SUPPLIED ENTRIES ->
import Literature.NumberTheory.GaloisRepresentations.IdeleClassBarRelativeInvariant
import Literature.NumberTheory.GaloisRepresentations.IdeleClassInvariantRestriction
import HarnessLib

/-!
# The relative layer `(H_E ≤ Gal(E/F), Res C_E)` at `U = Gal(F̄/L)` IS the layer `(Gal(E/L), C_E)` of the base field `L`:
# `Gal(E/L) ≃* H_E`, `res_{H_E} ≫ T = Res^{E/F}_{E/L}`, and `inv_{H_E} = inv_{E/L} ∘ T` (Serre, *Local Fields* XI §1–§3)

Topic `NumberTheory/GaloisRepresentations`; namespace `Literature.NumberTheory.GaloisRepresentations.IdeleClassBar`.
Sequel to door-c4 g16's `IdeleClassBarRelativeInvariant.lean` (`relLayerInv` = the class-module invariant `inv_{H_E}` of the
subgroup `H_E = GalLayer.subgroupImage U E ≤ Gal(E/F)` with coefficients `Res C_E`) and door-c5's
`IdeleClassInvariantRestriction.lean` (`classRes F K E n = Hⁿ(τ ↦ τ|^F, id) : Hⁿ(Gal(E/F), C_E) → Hⁿ(Gal(E/K), C_E)`,
`classRes_fundamentalClassAll : Res u_{E/F} = u_{E/K}`).  Definitions with bodies (`galEquivSubgroupImage`,
`subgroupImageToGalCohomology`) and theorems; NO named fact, no `sorry`, no instance, no notation.

THE POINT.  For layers `L ≤ E` of `F̄/F` and `U = U_L = Gal(F̄/L)`, the image `H_E` of `U` in `Gal(E/F)` is the image of
`Gal(E/L) ↪ Gal(E/F)`, `σ ↦ σ|^F` (`range_restrictScalarsHom_eq_subgroupImage`), whence **`Gal(E/L) ≃* H_E`**
(`galEquivSubgroupImage`), the comparison **`T : Hⁿ(H_E, Res C_E) ⟶ Hⁿ(Gal(E/L), C_E)`** (`subgroupImageToGalCohomology`,
`groupCohomology.map` along it with the identity on `C_E`) with **`res_{H_E} ≫ T = classRes F L E n`**, `|H_E| = [E:L]`, and
**`inv_{H_E} = inv_{E/L} ∘ T`** (`invSub_eq_classInvAll_comp`): door-c4's relative invariants ARE the cell's invariant maps
`classInvAll L E` of the base field `L`.  This is the bridge through which door-c6 g13/g14's reciprocity computations
(`inv_{E/L}(ι[x] ∪ β_m χ) = −χ(ψ_{E/L} x)/m`, stated for `classInvAll L E`) reach the relative layers of `(U, Res_U C̄)` —
the remaining input of the field `adjointBijective_one_zmod` (door-c4 g16 `DiscreteRepModPairingLayers`).

HONEST FRAMING: Galois-theory bookkeeping; no case of BSD or of Poitou–Tate is proved.  Route A (A5)-ARITH of crux
`AnticycControlAdditiveK` (item 19295, cell bsd-schneider), seat door-c4 gen 16.

## References
* J.-P. Serre, *Local Fields*, GTM 67 (1979), XI §1 (iv), §2 Proposition 1, §3. [Serre1979]
* J. W. S. Cassels, A. Fröhlich (eds.), *Algebraic Number Theory* (1967), Ch. VII (J. Tate) §11.3 (12). [CasselsFrohlichANT1967]
-/

noncomputable section

open NumberField CategoryTheory groupCohomology
open Field (absoluteGaloisGroup)
open Literature.NumberTheory.Automorphic Literature.NumberTheory.Automorphic.IdeleClassGroup
open Literature.NumberTheory.NumberFields
open Literature.Algebra.Homology Literature.Algebra.Homology.DiscreteRep
open scoped Classical

namespace Literature.NumberTheory.GaloisRepresentations

namespace IdeleClassBar

variable {F : Type} [Field F] [NumberField F] {L E : GalLayer F} (h : L ≤ E)

/-! ## §20. `Gal(E/L) ≃* H_E` -/

/-- `Gal(E/L) →* Gal(E/F)`, `σ ↦ σ|^F` (Mathlib `AlgEquiv.restrictScalarsHom`, for the algebra structure `L ≤ E`).
[cite: Serre1979, XI §1] -/
abbrev galResHom (h : L ≤ E) : (letI := GalLayer.algebraOfLE h; (E.1 ≃ₐ[L.1] E.1)) →* (E.1 ≃ₐ[F] E.1) :=
  letI := GalLayer.algebraOfLE h
  AlgEquiv.restrictScalarsHom F

omit [NumberField F] in
/-- **The image of `Gal(E/L) → Gal(E/F)` is `H_E`, the image of `U_L = Gal(F̄/L)` in `Gal(E/F)`** (an `L`-linear
automorphism of `E` lifts to `F̄` fixing `L`; conversely `σ|_E` is `L`-linear for `σ` fixing `L`).
[cite: Serre1979, XI §1 (iv)] -/
theorem range_galResHom_eq_subgroupImage :
    (galResHom h).range =
      GalLayer.subgroupImage (L.openNormalSubgroup : Subgroup (absoluteGaloisGroup F)) E := by
  letI := GalLayer.algebraOfLE h
  haveI := E.isGalois
  ext τ
  constructor
  · rintro ⟨σ', rfl⟩
    obtain ⟨σ, hσ⟩ := E.restrictHom_surjective (galResHom h σ')
    refine Subgroup.mem_map.2 ⟨σ, (IntermediateField.mem_fixingSubgroup_iff _ _).2 fun x hx => ?_, hσ⟩
    have h1 := GalLayer.coe_restrictHom_apply E σ ⟨x, h hx⟩
    rw [hσ] at h1
    have h2 : galResHom h σ' ⟨x, h hx⟩ = ⟨x, h hx⟩ := σ'.commutes ⟨x, hx⟩
    rw [h2] at h1
    exact h1.symm
  · intro hτ
    obtain ⟨σ, hσ, rfl⟩ := Subgroup.mem_map.1 hτ
    have hfix : ∀ x : L.1, E.restrictHom σ (algebraMap L.1 E.1 x) = algebraMap L.1 E.1 x := fun x => by
      apply Subtype.ext
      rw [GalLayer.coe_restrictHom_apply]
      have hσ' : σ ∈ L.1.fixingSubgroup := hσ
      exact (IntermediateField.mem_fixingSubgroup_iff _ _).1 hσ' x x.2
    exact ⟨{ (E.restrictHom σ : E.1 ≃ₐ[F] E.1).toRingEquiv with commutes' := hfix }, AlgEquiv.ext fun _ => rfl⟩

/-- **`Gal(E/L) ≃* H_E`.** [cite: Serre1979, XI §1 (iv)] -/
def galEquivSubgroupImage :
    (letI := GalLayer.algebraOfLE h; (E.1 ≃ₐ[L.1] E.1)) ≃*
      GalLayer.subgroupImage (L.openNormalSubgroup : Subgroup (absoluteGaloisGroup F)) E :=
  letI := GalLayer.algebraOfLE h
  (MonoidHom.ofInjective (f := galResHom h) (AlgEquiv.restrictScalarsHom_injective F)).trans
    (MulEquiv.subgroupCongr (range_galResHom_eq_subgroupImage h))

omit [NumberField F] in
/-- Formula: `(galEquivSubgroupImage σ : Gal(E/F)) = σ|^F`. [cite: Serre1979, XI §1 (iv)] -/
theorem coe_galEquivSubgroupImage (σ : (letI := GalLayer.algebraOfLE h; (E.1 ≃ₐ[L.1] E.1))) :
    ((galEquivSubgroupImage h σ : GalLayer.subgroupImage (L.openNormalSubgroup : Subgroup (absoluteGaloisGroup F)) E) :
      E.1 ≃ₐ[F] E.1) = galResHom h σ := rfl

omit [NumberField F] in
/-- `H_E.subtype ∘ galEquivSubgroupImage = galResHom`. [cite: Serre1979, XI §1 (iv)] -/
theorem subtype_comp_galEquivSubgroupImage :
    (GalLayer.subgroupImage (L.openNormalSubgroup : Subgroup (absoluteGaloisGroup F)) E).subtype.comp
        (galEquivSubgroupImage h).toMonoidHom = galResHom h := rfl

omit [NumberField F] in
/-- **`|H_E| = [E:L]`.** [cite: Serre1979, XI §1 (iv)] -/
theorem natCard_subgroupImage_eq_finrank :
    Nat.card (GalLayer.subgroupImage (L.openNormalSubgroup : Subgroup (absoluteGaloisGroup F)) E) =
      (letI := GalLayer.algebraOfLE h; Module.finrank L.1 E.1) := by
  letI := GalLayer.algebraOfLE h
  haveI := GalLayer.isScalarTower_of_le h
  haveI := E.finiteDimensional
  haveI := E.isGalois
  haveI : IsGalois L.1 E.1 := IsGalois.tower_top_of_isGalois F L.1 E.1
  haveI : FiniteDimensional L.1 E.1 := Module.Finite.of_restrictScalars_finite F L.1 E.1
  rw [← Nat.card_congr (galEquivSubgroupImage h).toEquiv, IsGalois.card_aut_eq_finrank]

/-! ## §21. `res_{H_E} ≫ T = Res^{E/F}_{E/L}` -/

/-- The identity `C_E → C_E` as a morphism `Res_{galEquiv} (Res_{H_E} C_E) ⟶ galoisRep L E` of `Gal(E/L)`-modules.
[cite: Serre1979, XI §1] -/
def subgroupImageToGalRepHom :
    Rep.res (galEquivSubgroupImage h).toMonoidHom
        (Rep.res (GalLayer.subgroupImage (L.openNormalSubgroup : Subgroup (absoluteGaloisGroup F)) E).subtype
          ((classData F).obj E)) ⟶
      (letI := GalLayer.algebraOfLE h; haveI := L.numberField; haveI := E.numberField;
        IdeleClassGroup.galoisRep L.1 E.1) :=
  letI := GalLayer.algebraOfLE h
  haveI := GalLayer.isScalarTower_of_le h
  haveI := L.numberField
  haveI := E.numberField
  Rep.ofHom ⟨LinearMap.id, fun σ => LinearMap.ext fun a => by
    change (IdeleClassGroup.galoisRep F E.1).ρ (AlgEquiv.restrictScalarsHom F σ) a =
      (IdeleClassGroup.galoisRep L.1 E.1).ρ σ a
    rw [IdeleClassGroup.galoisRep_ρ_apply, IdeleClassGroup.galoisRep_ρ_apply, AlgEquiv.restrictScalarsHom_apply,
      IdeleClassGroup.classGalAct_restrictScalars]⟩

/-- **`T : Hⁿ(H_E, Res C_E) ⟶ Hⁿ(Gal(E/L), C_E)`**, the comparison along `Gal(E/L) ≃* H_E` (identity on `C_E`).
[cite: Serre1979, XI §1][cite: CasselsFrohlichANT1967, Ch. VII §11.3 (12)] -/
def subgroupImageToGalCohomology (n : ℕ) :
    groupCohomology (Rep.res (GalLayer.subgroupImage (L.openNormalSubgroup : Subgroup (absoluteGaloisGroup F)) E).subtype
        ((classData F).obj E)) n ⟶
      groupCohomology (letI := GalLayer.algebraOfLE h; haveI := L.numberField; haveI := E.numberField;
        IdeleClassGroup.galoisRep L.1 E.1) n :=
  groupCohomology.map (galEquivSubgroupImage h).toMonoidHom (subgroupImageToGalRepHom h) n

set_option maxHeartbeats 1600000 in
-- `map_comp` / `map_congr'` against the `ℤ`-instance paths of `H²(H_E, Res C_E)` (cf. door-c6 `stepG_comp_relLayerCohomologyIso`)
/-- **`res_{H_E} ≫ T = classRes F L E n`**: restricting from `Gal(E/F)` to `H_E` and comparing with `Gal(E/L)` is door-c5's
restriction `Res : Hⁿ(Gal(E/F), C_E) → Hⁿ(Gal(E/L), C_E)`. [cite: Serre1979, XI §1][cite: CasselsFrohlichANT1967, Ch. VII §11.3 (12)] -/
theorem res_comp_subgroupImageToGalCohomology (n : ℕ) :
    groupCohomology.map (GalLayer.subgroupImage (L.openNormalSubgroup : Subgroup (absoluteGaloisGroup F)) E).subtype
        (𝟙 (Rep.res (GalLayer.subgroupImage (L.openNormalSubgroup : Subgroup (absoluteGaloisGroup F)) E).subtype
          ((classData F).obj E))) n ≫ subgroupImageToGalCohomology h n =
      (letI := GalLayer.algebraOfLE h; haveI := GalLayer.isScalarTower_of_le h; haveI := L.numberField;
        haveI := E.numberField; IdeleCohomology.classRes F L.1 E.1 n) := by
  letI := GalLayer.algebraOfLE h
  haveI := GalLayer.isScalarTower_of_le h
  haveI := L.numberField
  haveI := E.numberField
  rw [subgroupImageToGalCohomology, IdeleCohomology.classRes, ← groupCohomology.map_comp]
  exact map_congr' (subtype_comp_galEquivSubgroupImage h) _ _ (fun _ => rfl) n

/-! ## §22. `inv_{H_E} = inv_{E/L} ∘ T` -/

set_option maxHeartbeats 1000000 in
-- coercion bookkeeping `⇑(L.toAddMonoidHom) = ⇑L` against the `ℤ`-instance paths of `H²(H_E, Res C_E)` is slow
/-- **The relative invariant of door-c4 IS the invariant map of the base field `L`**: `inv_{H_E} = classInvAll L E ∘ T`
(both are additive on the cyclic `H²(H_E, Res C_E) = ℤ · res u_{E/F}` with `T (res u_{E/F}) = Res u_{E/F} = u_{E/L}` of invariant
`1/[E:L] = 1/|H_E|`). [cite: Serre1979, XI §2 Proposition 1, §3][cite: CasselsFrohlichANT1967, Ch. VII §11.3] -/
theorem invSub_eq_classInvAll_comp :
    (haveI := finite_gal F E;
      (isClassModule_layerCocycle F E).invSub
        (GalLayer.subgroupImage (L.openNormalSubgroup : Subgroup (absoluteGaloisGroup F)) E)) =
      (letI := GalLayer.algebraOfLE h; haveI := GalLayer.isScalarTower_of_le h; haveI := L.numberField;
        haveI := E.numberField; haveI := E.isGalois; haveI : IsGalois L.1 E.1 := IsGalois.tower_top_of_isGalois F L.1 E.1;
        (IdeleCohomology.classInvAll L.1 E.1).comp (subgroupImageToGalCohomology h 2).hom.toAddMonoidHom) := by
  letI := GalLayer.algebraOfLE h
  haveI := GalLayer.isScalarTower_of_le h
  haveI := L.numberField
  haveI := E.numberField
  haveI := E.isGalois
  haveI : IsGalois L.1 E.1 := IsGalois.tower_top_of_isGalois F L.1 E.1
  haveI := finite_gal F E
  haveI := IdeleCohomology.neZero_finrank L.1 E.1
  symm
  refine (isClassModule_layerCocycle F E).eq_invSub_of_apply _ _ ?_
  -- value on `res u_{E/F}`: `T (res u_{E/F}) = classRes u_{E/F} = u_{E/L}`, of invariant `1/[E:L] = 1/|H_E|`
  have hT : (subgroupImageToGalCohomology h 2)
      (groupCohomology.map (GalLayer.subgroupImage (L.openNormalSubgroup : Subgroup (absoluteGaloisGroup F)) E).subtype
        (𝟙 (Rep.res (GalLayer.subgroupImage (L.openNormalSubgroup : Subgroup (absoluteGaloisGroup F)) E).subtype
          ((classData F).obj E))) 2 (H2π ((classData F).obj E) (layerCocycle F E))) =
      IdeleCohomology.fundamentalClassAll L.1 E.1 := by
    rw [← ModuleCat.comp_apply, res_comp_subgroupImageToGalCohomology h 2, H2π_layerCocycle]
    exact IdeleCohomology.classRes_fundamentalClassAll F L.1 E.1
  rw [AddMonoidHom.coe_comp, Function.comp_apply, LinearMap.toAddMonoidHom_coe]
  change IdeleCohomology.classInvAll L.1 E.1 ((subgroupImageToGalCohomology h 2) _) = _
  rw [hT, IdeleCohomology.classInvAll_fundamentalClassAll, natCard_subgroupImage_eq_finrank h, oneDiv_eq_zmodToQmodZ]

set_option maxHeartbeats 1000000 in
-- as above
/-- Pointwise form: **`inv_{H_E} (x) = inv_{E/L} (T x)`**. [cite: Serre1979, XI §2 Proposition 1, §3] -/
theorem invSub_apply_eq_classInvAll
    (x : groupCohomology (Rep.res (GalLayer.subgroupImage (L.openNormalSubgroup : Subgroup (absoluteGaloisGroup F)) E).subtype
      ((classData F).obj E)) 2) :
    (haveI := finite_gal F E;
      (isClassModule_layerCocycle F E).invSub
        (GalLayer.subgroupImage (L.openNormalSubgroup : Subgroup (absoluteGaloisGroup F)) E) x) =
      (letI := GalLayer.algebraOfLE h; haveI := GalLayer.isScalarTower_of_le h; haveI := L.numberField;
        haveI := E.numberField; haveI := E.isGalois; haveI : IsGalois L.1 E.1 := IsGalois.tower_top_of_isGalois F L.1 E.1;
        IdeleCohomology.classInvAll L.1 E.1 (subgroupImageToGalCohomology h 2 x)) := by
  have hx := DFunLike.congr_fun (invSub_eq_classInvAll_comp h) x
  rw [AddMonoidHom.coe_comp, Function.comp_apply, LinearMap.toAddMonoidHom_coe] at hx
  exact hx

end IdeleClassBar

end Literature.NumberTheory.GaloisRepresentations

end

PROBLEM DESCRIPTION ->
Repeat every line of the data word for word until you have repeated the line that contains "Hⁿ(τ ↦ τ|^F, id)", which is the last one to include.

SOLUTION ->
import Literature.NumberTheory.GaloisRepresentations.IdeleClassBarRelativeInvariant
import Literature.NumberTheory.GaloisRepresentations.IdeleClassInvariantRestriction
import HarnessLib

/-!
# The relative layer `(H_E ≤ Gal(E/F), Res C_E)` at `U = Gal(F̄/L)` IS the layer `(Gal(E/L), C_E)` of the base field `L`:
# `Gal(E/L) ≃* H_E`, `res_{H_E} ≫ T = Res^{E/F}_{E/L}`, and `inv_{H_E} = inv_{E/L} ∘ T` (Serre, *Local Fields* XI §1–§3)

Topic `NumberTheory/GaloisRepresentations`; namespace `Literature.NumberTheory.GaloisRepresentations.IdeleClassBar`.
Sequel to door-c4 g16's `IdeleClassBarRelativeInvariant.lean` (`relLayerInv` = the class-module invariant `inv_{H_E}` of the
subgroup `H_E = GalLayer.subgroupImage U E ≤ Gal(E/F)` with coefficients `Res C_E`) and door-c5's
`IdeleClassInvariantRestriction.lean` (`classRes F K E n = Hⁿ(τ ↦ τ|^F, id) : Hⁿ(Gal(E/F), C_E) → Hⁿ(Gal(E/K), C_E)`,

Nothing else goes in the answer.